Stored data
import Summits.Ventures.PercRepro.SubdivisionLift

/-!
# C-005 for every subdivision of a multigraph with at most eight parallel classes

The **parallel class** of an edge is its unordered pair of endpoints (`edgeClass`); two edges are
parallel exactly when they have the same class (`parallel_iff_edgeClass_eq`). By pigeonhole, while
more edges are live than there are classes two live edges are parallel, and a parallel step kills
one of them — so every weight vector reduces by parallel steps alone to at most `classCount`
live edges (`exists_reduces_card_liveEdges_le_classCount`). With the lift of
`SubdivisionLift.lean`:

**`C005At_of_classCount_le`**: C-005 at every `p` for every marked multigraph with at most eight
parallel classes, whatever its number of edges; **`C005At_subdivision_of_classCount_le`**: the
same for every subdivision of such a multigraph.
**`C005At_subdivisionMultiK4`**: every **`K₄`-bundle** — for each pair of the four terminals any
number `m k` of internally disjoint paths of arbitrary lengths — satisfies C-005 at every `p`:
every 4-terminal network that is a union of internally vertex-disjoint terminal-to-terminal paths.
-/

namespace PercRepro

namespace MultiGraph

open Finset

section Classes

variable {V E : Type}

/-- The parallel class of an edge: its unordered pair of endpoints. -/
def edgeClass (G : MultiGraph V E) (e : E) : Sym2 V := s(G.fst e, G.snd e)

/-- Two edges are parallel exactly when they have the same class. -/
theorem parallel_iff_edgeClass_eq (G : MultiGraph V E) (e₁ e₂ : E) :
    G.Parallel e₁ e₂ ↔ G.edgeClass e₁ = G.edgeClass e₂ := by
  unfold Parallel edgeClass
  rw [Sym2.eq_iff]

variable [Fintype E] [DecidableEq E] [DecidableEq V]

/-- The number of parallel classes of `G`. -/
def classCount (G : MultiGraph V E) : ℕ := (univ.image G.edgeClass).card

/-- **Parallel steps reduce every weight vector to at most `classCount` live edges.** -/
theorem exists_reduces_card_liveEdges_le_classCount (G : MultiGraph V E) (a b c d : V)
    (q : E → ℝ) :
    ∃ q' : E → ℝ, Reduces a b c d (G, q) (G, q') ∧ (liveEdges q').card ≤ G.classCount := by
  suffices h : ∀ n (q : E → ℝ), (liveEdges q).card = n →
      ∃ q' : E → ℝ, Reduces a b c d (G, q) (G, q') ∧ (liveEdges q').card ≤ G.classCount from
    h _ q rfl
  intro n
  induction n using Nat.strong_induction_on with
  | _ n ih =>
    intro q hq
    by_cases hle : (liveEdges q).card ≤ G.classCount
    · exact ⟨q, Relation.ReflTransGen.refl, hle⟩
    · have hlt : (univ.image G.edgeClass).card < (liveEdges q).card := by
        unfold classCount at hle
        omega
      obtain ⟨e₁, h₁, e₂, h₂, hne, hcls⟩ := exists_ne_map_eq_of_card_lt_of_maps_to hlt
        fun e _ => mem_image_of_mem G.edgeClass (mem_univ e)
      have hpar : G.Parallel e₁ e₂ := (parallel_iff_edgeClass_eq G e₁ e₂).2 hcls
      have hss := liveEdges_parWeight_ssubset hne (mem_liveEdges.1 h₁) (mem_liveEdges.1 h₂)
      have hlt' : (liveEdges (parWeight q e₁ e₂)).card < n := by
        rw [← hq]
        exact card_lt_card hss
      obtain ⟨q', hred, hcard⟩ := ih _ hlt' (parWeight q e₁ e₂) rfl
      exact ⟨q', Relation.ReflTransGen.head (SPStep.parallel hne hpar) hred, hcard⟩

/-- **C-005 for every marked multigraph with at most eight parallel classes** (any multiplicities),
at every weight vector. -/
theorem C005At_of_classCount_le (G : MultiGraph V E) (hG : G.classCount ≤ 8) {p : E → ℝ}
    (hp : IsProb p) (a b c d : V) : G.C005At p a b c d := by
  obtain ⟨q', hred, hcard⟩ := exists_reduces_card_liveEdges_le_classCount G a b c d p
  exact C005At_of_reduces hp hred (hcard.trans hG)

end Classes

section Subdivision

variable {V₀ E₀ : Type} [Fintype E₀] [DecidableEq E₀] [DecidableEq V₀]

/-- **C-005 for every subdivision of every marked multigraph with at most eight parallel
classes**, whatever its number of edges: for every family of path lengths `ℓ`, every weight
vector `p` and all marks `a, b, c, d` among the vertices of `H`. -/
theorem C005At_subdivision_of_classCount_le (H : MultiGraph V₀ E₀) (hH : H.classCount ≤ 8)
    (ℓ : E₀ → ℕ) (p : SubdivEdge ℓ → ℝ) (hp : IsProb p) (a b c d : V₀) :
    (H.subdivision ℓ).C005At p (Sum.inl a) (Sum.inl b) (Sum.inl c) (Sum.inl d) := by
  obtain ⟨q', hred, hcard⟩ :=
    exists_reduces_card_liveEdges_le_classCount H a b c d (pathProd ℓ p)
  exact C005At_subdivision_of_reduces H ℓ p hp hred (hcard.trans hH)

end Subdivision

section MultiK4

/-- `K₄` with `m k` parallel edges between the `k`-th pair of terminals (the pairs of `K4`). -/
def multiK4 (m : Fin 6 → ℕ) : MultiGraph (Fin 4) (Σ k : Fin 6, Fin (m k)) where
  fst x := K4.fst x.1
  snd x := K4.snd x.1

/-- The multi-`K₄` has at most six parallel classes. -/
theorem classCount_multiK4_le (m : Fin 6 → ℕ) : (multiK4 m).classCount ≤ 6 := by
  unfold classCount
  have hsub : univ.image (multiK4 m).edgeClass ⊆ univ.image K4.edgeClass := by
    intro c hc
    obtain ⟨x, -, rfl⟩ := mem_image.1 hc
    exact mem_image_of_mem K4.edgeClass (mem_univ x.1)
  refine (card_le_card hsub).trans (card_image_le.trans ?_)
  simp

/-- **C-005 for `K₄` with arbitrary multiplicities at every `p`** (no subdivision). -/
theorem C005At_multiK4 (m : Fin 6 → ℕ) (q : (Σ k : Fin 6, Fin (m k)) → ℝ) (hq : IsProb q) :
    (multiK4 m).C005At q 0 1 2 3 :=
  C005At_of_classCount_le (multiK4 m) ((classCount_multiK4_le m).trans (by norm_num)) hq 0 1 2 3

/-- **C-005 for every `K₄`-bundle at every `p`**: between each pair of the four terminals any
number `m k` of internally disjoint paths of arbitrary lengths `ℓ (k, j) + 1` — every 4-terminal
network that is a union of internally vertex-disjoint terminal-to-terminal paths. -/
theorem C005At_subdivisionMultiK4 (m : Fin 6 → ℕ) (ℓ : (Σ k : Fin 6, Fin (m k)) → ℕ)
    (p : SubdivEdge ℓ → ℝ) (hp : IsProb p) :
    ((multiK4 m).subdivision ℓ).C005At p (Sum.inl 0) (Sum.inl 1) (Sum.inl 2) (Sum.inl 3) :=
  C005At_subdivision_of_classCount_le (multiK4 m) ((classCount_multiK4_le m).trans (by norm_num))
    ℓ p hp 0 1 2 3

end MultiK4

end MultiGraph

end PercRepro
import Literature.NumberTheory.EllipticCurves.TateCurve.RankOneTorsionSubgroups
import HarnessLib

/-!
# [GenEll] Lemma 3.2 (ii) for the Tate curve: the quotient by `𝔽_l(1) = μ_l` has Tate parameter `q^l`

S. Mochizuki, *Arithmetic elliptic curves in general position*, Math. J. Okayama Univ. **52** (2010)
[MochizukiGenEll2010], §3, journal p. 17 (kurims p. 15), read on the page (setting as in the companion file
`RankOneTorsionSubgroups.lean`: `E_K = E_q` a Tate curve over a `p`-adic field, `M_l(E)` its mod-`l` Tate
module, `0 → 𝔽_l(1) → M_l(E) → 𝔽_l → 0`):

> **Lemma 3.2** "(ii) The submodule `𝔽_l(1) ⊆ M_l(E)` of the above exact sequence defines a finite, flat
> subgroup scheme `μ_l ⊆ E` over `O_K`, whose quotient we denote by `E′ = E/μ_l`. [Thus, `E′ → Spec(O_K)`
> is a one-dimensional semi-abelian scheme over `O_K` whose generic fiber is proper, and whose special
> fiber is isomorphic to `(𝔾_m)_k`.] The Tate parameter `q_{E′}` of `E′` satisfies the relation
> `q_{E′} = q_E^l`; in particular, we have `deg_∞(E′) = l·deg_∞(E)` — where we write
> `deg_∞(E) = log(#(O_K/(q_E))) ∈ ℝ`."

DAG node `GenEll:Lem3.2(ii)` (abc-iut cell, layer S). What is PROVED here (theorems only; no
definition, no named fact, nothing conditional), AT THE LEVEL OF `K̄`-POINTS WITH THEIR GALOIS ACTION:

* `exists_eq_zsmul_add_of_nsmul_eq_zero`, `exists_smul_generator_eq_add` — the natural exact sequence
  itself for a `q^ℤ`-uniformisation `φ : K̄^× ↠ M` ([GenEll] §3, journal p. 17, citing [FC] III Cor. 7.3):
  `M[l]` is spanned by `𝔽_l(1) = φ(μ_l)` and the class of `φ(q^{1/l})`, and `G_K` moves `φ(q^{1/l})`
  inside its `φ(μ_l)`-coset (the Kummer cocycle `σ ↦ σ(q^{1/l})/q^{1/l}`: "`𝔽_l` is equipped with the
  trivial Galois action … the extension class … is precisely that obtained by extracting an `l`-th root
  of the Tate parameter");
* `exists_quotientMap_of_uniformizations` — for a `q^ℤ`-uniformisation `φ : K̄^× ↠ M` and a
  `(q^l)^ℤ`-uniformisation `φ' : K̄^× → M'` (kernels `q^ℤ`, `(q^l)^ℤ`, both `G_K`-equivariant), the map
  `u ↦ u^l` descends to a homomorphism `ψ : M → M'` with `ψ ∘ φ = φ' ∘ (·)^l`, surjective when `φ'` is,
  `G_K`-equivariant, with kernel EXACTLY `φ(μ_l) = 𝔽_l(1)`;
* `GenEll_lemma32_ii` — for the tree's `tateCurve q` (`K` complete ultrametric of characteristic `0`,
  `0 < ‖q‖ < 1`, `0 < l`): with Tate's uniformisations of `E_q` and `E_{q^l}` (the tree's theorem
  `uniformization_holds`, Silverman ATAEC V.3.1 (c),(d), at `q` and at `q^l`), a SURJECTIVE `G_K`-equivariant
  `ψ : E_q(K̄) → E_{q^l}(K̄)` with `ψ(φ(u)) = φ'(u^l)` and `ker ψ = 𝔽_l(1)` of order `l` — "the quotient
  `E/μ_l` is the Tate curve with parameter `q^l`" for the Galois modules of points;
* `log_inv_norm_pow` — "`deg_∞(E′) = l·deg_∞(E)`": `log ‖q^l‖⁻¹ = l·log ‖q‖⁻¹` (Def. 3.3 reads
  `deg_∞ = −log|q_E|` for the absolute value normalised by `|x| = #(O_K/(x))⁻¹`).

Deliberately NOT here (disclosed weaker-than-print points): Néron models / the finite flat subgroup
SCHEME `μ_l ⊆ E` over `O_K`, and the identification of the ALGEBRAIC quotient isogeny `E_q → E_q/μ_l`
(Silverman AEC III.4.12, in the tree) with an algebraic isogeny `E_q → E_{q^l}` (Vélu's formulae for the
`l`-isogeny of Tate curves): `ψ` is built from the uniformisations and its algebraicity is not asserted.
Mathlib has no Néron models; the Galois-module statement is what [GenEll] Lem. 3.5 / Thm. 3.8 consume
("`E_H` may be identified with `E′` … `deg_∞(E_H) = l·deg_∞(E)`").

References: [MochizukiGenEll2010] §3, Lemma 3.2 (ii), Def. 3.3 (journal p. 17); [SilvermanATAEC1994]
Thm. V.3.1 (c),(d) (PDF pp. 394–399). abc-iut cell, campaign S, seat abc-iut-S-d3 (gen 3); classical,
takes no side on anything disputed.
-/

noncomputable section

What is required:
When you reach the line holding "end MultiGraph" in the records above, begin reproducing exactly, stop after the line holding "where we write", and output nothing else.

Task answer:
end MultiGraph

end PercRepro
import Literature.NumberTheory.EllipticCurves.TateCurve.RankOneTorsionSubgroups
import HarnessLib

/-!
# [GenEll] Lemma 3.2 (ii) for the Tate curve: the quotient by `𝔽_l(1) = μ_l` has Tate parameter `q^l`

S. Mochizuki, *Arithmetic elliptic curves in general position*, Math. J. Okayama Univ. **52** (2010)
[MochizukiGenEll2010], §3, journal p. 17 (kurims p. 15), read on the page (setting as in the companion file
`RankOneTorsionSubgroups.lean`: `E_K = E_q` a Tate curve over a `p`-adic field, `M_l(E)` its mod-`l` Tate
module, `0 → 𝔽_l(1) → M_l(E) → 𝔽_l → 0`):

> **Lemma 3.2** "(ii) The submodule `𝔽_l(1) ⊆ M_l(E)` of the above exact sequence defines a finite, flat
> subgroup scheme `μ_l ⊆ E` over `O_K`, whose quotient we denote by `E′ = E/μ_l`. [Thus, `E′ → Spec(O_K)`
> is a one-dimensional semi-abelian scheme over `O_K` whose generic fiber is proper, and whose special
> fiber is isomorphic to `(𝔾_m)_k`.] The Tate parameter `q_{E′}` of `E′` satisfies the relation
> `q_{E′} = q_E^l`; in particular, we have `deg_∞(E′) = l·deg_∞(E)` — where we write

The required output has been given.